EXERCISE DIRECTIONS: Please quote exactly the opening lines of the data, from the first line to the one where "def Ew (w : ℚ)" appears.

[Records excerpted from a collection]
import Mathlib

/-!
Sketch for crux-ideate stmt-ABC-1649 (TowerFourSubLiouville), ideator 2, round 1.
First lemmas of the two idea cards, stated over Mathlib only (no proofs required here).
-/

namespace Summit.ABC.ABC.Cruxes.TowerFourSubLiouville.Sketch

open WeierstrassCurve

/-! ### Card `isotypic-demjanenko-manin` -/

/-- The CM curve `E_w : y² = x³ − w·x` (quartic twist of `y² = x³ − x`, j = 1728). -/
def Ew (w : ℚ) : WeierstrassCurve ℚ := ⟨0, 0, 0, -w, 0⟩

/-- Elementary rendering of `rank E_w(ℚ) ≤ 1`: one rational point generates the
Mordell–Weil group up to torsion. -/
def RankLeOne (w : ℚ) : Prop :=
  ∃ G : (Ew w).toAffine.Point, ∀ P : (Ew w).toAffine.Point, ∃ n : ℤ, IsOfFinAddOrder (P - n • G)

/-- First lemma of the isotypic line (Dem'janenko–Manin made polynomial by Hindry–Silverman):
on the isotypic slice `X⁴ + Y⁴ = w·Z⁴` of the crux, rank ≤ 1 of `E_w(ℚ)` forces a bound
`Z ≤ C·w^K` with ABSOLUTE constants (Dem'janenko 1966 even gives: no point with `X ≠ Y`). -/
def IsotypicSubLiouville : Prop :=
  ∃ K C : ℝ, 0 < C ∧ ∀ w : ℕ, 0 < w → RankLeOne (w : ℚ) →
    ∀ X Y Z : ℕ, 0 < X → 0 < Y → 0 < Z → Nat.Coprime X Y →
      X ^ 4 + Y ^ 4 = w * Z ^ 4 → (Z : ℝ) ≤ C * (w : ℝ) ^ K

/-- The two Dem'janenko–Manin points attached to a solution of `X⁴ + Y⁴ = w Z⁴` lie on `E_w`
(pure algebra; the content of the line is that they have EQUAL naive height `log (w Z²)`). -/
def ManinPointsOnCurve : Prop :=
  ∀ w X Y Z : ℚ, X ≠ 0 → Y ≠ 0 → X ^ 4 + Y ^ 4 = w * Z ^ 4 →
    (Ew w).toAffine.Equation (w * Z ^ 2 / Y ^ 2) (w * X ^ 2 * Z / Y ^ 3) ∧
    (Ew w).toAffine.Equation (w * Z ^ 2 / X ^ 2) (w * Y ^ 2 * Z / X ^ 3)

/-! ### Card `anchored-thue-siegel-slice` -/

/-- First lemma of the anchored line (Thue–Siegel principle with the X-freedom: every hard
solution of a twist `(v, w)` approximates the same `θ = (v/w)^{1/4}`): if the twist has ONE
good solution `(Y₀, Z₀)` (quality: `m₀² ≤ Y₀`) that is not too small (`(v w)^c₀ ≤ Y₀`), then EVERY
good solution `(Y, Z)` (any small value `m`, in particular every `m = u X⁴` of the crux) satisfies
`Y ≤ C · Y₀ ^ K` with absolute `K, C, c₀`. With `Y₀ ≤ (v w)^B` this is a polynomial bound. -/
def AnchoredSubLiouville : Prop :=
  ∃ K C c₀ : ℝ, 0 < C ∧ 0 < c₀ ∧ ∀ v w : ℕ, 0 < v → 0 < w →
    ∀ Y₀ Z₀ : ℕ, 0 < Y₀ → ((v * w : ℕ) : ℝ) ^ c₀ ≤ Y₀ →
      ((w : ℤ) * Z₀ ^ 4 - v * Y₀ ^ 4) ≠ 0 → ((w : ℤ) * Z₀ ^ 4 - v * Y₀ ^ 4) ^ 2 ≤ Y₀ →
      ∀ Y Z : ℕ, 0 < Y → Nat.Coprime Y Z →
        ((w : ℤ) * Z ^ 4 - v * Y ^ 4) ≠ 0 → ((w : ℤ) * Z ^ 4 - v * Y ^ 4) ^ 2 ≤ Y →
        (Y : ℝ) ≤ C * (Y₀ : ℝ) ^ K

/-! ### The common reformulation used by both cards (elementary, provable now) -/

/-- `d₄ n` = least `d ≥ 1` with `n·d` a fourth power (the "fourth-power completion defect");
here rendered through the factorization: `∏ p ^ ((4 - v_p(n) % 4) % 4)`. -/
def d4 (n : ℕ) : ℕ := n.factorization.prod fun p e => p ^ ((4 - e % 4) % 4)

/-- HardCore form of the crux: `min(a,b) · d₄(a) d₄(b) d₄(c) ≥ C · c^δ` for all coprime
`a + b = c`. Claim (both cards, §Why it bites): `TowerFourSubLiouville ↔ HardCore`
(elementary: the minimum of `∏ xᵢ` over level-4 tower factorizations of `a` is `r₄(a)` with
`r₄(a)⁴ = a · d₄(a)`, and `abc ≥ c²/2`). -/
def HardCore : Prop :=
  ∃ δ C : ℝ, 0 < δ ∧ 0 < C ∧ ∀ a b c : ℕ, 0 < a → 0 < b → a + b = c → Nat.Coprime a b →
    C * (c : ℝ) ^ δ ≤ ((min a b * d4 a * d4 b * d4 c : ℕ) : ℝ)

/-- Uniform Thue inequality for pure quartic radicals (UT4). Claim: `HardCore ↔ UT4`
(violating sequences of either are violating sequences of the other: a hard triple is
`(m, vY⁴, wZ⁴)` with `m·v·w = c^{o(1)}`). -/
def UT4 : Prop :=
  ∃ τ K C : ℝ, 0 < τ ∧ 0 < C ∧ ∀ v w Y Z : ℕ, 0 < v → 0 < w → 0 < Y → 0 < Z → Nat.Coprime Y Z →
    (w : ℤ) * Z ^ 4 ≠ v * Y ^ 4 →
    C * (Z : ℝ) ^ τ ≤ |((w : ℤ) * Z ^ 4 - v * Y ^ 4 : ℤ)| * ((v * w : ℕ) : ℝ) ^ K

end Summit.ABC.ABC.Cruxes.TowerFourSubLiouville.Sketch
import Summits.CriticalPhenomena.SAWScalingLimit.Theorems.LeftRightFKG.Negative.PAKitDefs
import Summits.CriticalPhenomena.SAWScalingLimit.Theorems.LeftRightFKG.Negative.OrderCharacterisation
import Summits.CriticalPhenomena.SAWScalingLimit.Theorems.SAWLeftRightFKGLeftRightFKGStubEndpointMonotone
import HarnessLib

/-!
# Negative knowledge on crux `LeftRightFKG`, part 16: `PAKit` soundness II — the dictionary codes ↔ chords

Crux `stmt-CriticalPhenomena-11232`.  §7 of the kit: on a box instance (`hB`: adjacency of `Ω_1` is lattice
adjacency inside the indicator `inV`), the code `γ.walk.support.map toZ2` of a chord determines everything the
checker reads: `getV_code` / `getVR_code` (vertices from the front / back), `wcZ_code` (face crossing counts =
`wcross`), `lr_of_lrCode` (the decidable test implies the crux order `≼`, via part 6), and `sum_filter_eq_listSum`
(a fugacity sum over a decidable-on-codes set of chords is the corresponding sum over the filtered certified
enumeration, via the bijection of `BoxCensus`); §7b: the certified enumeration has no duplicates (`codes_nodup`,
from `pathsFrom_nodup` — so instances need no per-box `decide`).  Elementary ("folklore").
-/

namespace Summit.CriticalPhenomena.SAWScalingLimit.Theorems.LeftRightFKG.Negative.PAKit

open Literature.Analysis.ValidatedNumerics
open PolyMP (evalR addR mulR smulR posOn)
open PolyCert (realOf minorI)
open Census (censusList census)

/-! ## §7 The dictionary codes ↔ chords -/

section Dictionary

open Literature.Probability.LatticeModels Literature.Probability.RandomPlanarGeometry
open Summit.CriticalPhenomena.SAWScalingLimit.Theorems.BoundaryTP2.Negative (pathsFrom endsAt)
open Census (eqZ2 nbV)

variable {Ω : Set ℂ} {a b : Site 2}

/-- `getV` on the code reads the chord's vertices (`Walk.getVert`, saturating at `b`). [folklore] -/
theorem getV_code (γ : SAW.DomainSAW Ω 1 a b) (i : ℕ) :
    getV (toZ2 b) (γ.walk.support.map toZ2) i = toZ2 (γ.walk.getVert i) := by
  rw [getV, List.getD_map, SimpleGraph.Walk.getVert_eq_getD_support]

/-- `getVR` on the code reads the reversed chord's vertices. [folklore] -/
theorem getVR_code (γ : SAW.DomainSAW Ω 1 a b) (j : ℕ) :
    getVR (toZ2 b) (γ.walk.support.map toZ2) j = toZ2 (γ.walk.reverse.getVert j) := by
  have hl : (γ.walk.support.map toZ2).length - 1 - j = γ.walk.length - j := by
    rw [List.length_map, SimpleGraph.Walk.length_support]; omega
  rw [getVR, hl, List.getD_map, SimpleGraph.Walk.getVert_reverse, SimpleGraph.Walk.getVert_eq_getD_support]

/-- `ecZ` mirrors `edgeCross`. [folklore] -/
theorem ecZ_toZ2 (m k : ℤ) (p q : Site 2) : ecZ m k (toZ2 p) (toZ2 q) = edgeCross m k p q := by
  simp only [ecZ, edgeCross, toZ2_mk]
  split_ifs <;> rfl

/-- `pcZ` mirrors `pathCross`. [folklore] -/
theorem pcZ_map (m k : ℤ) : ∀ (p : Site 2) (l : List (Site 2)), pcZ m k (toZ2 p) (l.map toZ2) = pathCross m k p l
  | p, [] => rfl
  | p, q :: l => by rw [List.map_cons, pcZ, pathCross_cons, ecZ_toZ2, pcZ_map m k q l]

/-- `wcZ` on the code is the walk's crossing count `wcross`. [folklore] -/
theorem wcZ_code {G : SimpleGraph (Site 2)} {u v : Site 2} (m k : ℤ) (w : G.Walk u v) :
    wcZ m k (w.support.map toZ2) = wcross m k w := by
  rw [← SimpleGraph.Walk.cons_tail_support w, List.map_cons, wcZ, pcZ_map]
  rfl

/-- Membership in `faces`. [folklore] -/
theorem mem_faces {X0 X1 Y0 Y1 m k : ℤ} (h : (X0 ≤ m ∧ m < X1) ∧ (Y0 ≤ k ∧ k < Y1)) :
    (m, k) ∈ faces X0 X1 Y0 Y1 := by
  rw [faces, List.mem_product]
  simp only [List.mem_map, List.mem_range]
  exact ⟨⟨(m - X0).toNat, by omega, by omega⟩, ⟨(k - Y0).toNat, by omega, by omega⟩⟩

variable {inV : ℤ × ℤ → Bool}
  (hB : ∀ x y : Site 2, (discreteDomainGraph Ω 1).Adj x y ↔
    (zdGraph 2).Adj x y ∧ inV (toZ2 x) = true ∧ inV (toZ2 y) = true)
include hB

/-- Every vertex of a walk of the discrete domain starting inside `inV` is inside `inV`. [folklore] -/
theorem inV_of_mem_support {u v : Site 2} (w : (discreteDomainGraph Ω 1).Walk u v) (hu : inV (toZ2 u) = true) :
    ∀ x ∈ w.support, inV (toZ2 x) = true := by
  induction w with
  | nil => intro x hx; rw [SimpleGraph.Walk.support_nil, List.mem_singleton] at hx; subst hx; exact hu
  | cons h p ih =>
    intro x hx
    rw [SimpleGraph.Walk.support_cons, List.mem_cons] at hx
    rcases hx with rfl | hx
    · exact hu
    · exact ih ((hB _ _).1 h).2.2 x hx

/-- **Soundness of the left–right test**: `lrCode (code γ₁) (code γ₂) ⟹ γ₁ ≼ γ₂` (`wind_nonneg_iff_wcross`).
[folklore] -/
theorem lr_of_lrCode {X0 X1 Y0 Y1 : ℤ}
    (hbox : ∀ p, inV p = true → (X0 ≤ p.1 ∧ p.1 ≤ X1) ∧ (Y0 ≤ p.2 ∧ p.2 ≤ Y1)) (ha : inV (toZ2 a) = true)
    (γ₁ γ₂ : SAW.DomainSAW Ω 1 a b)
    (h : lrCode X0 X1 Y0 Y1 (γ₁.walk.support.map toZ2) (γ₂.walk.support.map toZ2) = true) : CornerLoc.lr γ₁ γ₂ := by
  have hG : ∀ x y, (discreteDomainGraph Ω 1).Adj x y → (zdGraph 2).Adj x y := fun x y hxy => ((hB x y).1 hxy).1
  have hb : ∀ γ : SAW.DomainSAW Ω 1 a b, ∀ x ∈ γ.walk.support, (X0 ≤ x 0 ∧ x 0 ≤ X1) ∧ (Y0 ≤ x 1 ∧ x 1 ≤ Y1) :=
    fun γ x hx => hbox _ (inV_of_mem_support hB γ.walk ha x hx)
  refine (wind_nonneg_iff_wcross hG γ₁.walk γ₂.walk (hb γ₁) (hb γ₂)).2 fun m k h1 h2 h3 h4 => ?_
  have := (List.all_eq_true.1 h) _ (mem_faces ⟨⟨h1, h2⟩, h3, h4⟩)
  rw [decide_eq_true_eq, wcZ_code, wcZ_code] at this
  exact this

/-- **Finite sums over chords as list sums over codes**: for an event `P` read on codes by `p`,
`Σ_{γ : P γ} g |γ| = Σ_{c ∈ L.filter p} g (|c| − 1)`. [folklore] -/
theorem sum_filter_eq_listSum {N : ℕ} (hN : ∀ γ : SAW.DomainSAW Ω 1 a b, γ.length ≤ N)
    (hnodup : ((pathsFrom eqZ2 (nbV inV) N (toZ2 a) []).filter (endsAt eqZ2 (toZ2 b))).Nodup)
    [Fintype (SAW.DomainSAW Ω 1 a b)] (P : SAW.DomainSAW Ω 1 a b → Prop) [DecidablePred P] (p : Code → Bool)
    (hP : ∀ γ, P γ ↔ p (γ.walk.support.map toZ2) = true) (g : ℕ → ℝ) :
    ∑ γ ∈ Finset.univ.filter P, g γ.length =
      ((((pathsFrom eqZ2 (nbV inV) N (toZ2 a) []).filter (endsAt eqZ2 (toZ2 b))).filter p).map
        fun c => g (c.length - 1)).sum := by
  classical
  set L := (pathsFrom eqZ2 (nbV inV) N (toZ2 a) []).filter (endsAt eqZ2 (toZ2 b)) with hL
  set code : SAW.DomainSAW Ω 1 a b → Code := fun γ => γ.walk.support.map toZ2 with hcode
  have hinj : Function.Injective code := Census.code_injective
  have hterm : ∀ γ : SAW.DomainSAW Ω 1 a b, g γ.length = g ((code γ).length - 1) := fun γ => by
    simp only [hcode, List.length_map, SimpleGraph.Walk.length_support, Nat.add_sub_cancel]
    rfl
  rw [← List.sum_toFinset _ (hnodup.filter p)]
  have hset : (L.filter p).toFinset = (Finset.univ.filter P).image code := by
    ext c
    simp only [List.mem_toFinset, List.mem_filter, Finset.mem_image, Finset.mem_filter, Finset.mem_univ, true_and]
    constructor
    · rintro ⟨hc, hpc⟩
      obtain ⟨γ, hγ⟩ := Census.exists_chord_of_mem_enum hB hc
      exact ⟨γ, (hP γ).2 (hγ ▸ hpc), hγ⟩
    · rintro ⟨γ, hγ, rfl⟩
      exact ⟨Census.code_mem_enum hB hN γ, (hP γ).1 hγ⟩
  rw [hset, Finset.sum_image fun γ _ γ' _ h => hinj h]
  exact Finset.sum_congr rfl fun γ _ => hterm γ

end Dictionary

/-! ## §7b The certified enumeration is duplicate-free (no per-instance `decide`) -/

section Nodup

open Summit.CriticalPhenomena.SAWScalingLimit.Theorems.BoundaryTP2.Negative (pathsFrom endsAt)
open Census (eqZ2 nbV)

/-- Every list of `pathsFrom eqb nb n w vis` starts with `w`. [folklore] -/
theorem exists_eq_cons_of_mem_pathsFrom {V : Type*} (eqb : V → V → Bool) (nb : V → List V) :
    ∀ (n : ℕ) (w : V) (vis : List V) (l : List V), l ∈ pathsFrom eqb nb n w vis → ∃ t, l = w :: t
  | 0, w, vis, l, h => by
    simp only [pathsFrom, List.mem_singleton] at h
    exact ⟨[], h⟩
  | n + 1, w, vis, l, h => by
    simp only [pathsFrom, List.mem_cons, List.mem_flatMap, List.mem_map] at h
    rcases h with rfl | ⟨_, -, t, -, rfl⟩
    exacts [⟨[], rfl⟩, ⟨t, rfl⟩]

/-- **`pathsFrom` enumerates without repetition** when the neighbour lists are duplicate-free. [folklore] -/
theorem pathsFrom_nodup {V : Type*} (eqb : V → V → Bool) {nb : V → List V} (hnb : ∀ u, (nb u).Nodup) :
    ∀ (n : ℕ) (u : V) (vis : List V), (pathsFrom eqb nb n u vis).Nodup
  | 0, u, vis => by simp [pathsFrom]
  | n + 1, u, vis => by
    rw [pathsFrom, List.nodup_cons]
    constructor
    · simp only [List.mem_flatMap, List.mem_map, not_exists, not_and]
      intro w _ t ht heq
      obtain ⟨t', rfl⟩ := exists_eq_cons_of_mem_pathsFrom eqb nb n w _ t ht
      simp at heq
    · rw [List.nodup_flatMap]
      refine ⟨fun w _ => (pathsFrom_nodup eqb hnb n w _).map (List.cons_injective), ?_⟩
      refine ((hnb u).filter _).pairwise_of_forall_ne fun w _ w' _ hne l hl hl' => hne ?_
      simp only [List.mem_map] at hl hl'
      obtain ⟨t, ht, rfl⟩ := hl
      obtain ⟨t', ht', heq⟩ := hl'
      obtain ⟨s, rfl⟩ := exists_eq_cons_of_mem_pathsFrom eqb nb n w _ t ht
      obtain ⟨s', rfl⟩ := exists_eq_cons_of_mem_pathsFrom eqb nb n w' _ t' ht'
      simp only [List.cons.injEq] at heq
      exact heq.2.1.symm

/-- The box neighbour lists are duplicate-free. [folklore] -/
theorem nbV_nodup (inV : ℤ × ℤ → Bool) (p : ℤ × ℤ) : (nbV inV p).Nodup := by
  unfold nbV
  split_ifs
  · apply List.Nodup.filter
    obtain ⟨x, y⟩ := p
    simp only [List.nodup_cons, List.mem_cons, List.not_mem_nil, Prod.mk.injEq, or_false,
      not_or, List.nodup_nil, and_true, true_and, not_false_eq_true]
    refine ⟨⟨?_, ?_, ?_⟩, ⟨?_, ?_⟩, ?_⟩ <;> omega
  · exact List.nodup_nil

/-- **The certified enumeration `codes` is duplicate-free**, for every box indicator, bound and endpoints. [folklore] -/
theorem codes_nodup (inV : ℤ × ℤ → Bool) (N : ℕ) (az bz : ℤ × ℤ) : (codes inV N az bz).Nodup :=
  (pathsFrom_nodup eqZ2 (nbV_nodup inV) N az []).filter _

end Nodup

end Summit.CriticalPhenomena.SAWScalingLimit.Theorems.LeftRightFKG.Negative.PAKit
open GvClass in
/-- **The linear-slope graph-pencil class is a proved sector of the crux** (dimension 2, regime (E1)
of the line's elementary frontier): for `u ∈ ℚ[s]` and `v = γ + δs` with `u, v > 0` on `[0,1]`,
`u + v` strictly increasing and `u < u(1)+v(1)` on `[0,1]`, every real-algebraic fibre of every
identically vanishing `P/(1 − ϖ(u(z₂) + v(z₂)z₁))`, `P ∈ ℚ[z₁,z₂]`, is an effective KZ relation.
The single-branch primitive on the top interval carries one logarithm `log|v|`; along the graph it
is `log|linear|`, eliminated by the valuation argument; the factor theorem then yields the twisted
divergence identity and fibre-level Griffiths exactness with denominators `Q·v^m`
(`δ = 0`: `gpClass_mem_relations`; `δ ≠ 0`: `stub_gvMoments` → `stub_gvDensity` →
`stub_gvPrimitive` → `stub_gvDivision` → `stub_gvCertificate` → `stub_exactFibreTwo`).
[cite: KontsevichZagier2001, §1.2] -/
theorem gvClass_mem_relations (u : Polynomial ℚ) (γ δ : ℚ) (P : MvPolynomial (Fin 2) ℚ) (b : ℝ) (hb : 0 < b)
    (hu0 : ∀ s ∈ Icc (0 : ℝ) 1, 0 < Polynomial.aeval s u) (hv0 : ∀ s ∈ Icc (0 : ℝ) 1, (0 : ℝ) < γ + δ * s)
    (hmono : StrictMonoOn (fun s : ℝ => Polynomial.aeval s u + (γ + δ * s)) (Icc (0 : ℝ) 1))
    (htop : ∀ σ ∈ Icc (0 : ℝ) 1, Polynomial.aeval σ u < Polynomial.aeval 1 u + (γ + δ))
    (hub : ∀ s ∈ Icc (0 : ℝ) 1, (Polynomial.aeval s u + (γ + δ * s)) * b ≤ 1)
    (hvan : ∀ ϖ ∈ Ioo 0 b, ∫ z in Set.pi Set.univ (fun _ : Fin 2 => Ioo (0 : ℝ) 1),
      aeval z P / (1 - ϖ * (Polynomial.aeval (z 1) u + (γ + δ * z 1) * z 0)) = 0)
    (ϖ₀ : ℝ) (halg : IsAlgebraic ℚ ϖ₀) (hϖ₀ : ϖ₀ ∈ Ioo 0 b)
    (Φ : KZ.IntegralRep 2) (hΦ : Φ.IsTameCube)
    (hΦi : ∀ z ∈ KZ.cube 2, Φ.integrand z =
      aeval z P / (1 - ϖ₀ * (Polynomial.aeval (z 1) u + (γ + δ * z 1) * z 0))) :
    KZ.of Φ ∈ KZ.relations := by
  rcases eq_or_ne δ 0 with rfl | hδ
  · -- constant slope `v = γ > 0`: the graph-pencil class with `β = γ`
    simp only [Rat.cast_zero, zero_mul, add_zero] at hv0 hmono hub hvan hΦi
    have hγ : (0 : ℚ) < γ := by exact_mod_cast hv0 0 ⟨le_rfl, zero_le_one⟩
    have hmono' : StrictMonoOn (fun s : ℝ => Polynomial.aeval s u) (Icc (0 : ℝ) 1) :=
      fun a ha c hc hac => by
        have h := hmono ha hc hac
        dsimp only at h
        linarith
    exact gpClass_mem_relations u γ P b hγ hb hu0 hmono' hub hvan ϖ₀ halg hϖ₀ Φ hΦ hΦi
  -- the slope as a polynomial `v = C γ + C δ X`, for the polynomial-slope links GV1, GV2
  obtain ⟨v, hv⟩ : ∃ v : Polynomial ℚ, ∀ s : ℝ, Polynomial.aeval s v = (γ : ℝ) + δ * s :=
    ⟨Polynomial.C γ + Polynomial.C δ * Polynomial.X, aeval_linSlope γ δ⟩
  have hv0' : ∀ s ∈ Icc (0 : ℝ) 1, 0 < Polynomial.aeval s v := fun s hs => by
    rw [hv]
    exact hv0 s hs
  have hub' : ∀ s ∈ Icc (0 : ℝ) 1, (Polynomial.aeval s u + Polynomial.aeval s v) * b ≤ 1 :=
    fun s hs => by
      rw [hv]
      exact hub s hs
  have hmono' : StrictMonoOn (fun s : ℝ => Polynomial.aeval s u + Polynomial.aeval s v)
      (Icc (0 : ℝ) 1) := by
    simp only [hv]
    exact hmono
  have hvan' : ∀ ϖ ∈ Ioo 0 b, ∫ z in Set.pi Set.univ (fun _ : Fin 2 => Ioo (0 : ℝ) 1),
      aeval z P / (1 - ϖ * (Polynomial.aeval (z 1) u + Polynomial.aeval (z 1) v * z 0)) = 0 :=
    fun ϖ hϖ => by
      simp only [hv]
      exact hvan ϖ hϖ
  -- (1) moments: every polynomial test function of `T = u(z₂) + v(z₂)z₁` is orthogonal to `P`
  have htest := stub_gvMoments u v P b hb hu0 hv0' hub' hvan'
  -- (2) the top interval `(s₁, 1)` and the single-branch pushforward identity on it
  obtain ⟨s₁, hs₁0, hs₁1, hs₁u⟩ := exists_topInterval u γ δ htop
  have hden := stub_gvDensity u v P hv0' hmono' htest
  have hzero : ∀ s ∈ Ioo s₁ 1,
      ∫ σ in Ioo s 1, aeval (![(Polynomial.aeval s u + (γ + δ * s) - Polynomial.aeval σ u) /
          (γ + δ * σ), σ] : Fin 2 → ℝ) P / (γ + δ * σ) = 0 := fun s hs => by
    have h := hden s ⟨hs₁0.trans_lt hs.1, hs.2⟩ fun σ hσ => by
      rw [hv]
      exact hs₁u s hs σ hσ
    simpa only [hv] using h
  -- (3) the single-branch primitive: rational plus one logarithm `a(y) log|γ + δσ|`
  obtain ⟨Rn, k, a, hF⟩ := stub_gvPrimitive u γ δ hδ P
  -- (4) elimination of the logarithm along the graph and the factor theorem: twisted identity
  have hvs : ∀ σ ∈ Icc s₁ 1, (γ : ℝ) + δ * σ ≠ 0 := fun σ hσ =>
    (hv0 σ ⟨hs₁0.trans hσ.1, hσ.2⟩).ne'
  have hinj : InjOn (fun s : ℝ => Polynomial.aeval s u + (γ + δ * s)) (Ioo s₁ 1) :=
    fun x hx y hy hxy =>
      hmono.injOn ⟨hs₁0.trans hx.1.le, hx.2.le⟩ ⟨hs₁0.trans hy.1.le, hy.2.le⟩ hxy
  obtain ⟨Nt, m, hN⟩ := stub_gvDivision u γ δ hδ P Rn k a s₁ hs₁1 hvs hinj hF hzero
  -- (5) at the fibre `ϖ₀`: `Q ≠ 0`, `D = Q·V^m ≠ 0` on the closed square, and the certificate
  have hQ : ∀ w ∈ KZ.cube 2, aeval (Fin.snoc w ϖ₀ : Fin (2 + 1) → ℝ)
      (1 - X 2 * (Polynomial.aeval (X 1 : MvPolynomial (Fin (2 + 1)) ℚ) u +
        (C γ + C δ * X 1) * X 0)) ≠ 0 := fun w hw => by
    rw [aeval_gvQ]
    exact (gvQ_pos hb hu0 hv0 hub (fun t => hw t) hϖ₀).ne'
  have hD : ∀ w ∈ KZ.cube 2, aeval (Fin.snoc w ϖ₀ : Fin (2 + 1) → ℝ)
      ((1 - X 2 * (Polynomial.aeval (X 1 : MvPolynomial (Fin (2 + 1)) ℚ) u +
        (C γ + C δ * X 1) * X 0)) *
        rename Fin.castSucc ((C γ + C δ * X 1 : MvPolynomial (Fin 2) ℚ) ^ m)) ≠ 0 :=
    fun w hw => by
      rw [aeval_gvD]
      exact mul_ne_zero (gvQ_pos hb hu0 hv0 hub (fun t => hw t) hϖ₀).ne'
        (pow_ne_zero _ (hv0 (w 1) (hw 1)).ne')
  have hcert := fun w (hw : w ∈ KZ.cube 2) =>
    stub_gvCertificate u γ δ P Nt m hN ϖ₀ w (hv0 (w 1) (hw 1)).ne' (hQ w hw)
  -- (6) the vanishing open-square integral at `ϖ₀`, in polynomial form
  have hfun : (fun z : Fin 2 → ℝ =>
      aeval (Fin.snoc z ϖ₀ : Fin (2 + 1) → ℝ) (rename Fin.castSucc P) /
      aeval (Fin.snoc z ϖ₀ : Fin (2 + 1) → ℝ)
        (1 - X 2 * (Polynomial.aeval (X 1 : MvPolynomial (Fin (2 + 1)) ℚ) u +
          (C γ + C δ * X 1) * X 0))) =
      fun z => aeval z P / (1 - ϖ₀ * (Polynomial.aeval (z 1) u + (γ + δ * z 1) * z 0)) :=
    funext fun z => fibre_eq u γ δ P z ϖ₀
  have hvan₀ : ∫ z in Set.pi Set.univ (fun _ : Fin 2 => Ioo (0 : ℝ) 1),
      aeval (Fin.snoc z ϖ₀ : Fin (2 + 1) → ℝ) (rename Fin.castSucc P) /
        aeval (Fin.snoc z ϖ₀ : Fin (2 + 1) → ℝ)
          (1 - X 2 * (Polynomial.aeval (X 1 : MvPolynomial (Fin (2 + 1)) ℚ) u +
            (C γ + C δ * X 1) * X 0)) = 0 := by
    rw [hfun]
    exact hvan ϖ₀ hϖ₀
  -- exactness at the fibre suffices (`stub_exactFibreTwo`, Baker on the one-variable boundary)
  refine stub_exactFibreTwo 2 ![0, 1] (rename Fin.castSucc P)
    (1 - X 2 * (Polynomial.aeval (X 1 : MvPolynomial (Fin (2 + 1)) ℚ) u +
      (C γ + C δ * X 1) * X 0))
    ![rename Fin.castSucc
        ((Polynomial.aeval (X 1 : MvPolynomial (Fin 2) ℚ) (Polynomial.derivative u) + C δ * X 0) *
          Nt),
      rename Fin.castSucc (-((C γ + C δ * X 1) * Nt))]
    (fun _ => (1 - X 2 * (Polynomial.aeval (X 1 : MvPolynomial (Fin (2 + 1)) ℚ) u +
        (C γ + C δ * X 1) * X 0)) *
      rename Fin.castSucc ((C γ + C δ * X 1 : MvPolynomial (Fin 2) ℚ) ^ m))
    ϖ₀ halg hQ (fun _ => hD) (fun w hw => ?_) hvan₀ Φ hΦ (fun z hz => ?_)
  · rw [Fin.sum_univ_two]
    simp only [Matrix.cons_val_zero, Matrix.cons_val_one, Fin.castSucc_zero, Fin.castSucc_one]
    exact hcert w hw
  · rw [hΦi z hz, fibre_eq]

SOLVED PROBLEM:
import Mathlib

/-!
Sketch for crux-ideate stmt-ABC-1649 (TowerFourSubLiouville), ideator 2, round 1.
First lemmas of the two idea cards, stated over Mathlib only (no proofs required here).
-/

namespace Summit.ABC.ABC.Cruxes.TowerFourSubLiouville.Sketch

open WeierstrassCurve

/-! ### Card `isotypic-demjanenko-manin` -/

/-- The CM curve `E_w : y² = x³ − w·x` (quartic twist of `y² = x³ − x`, j = 1728). -/
def Ew (w : ℚ) : WeierstrassCurve ℚ := ⟨0, 0, 0, -w, 0⟩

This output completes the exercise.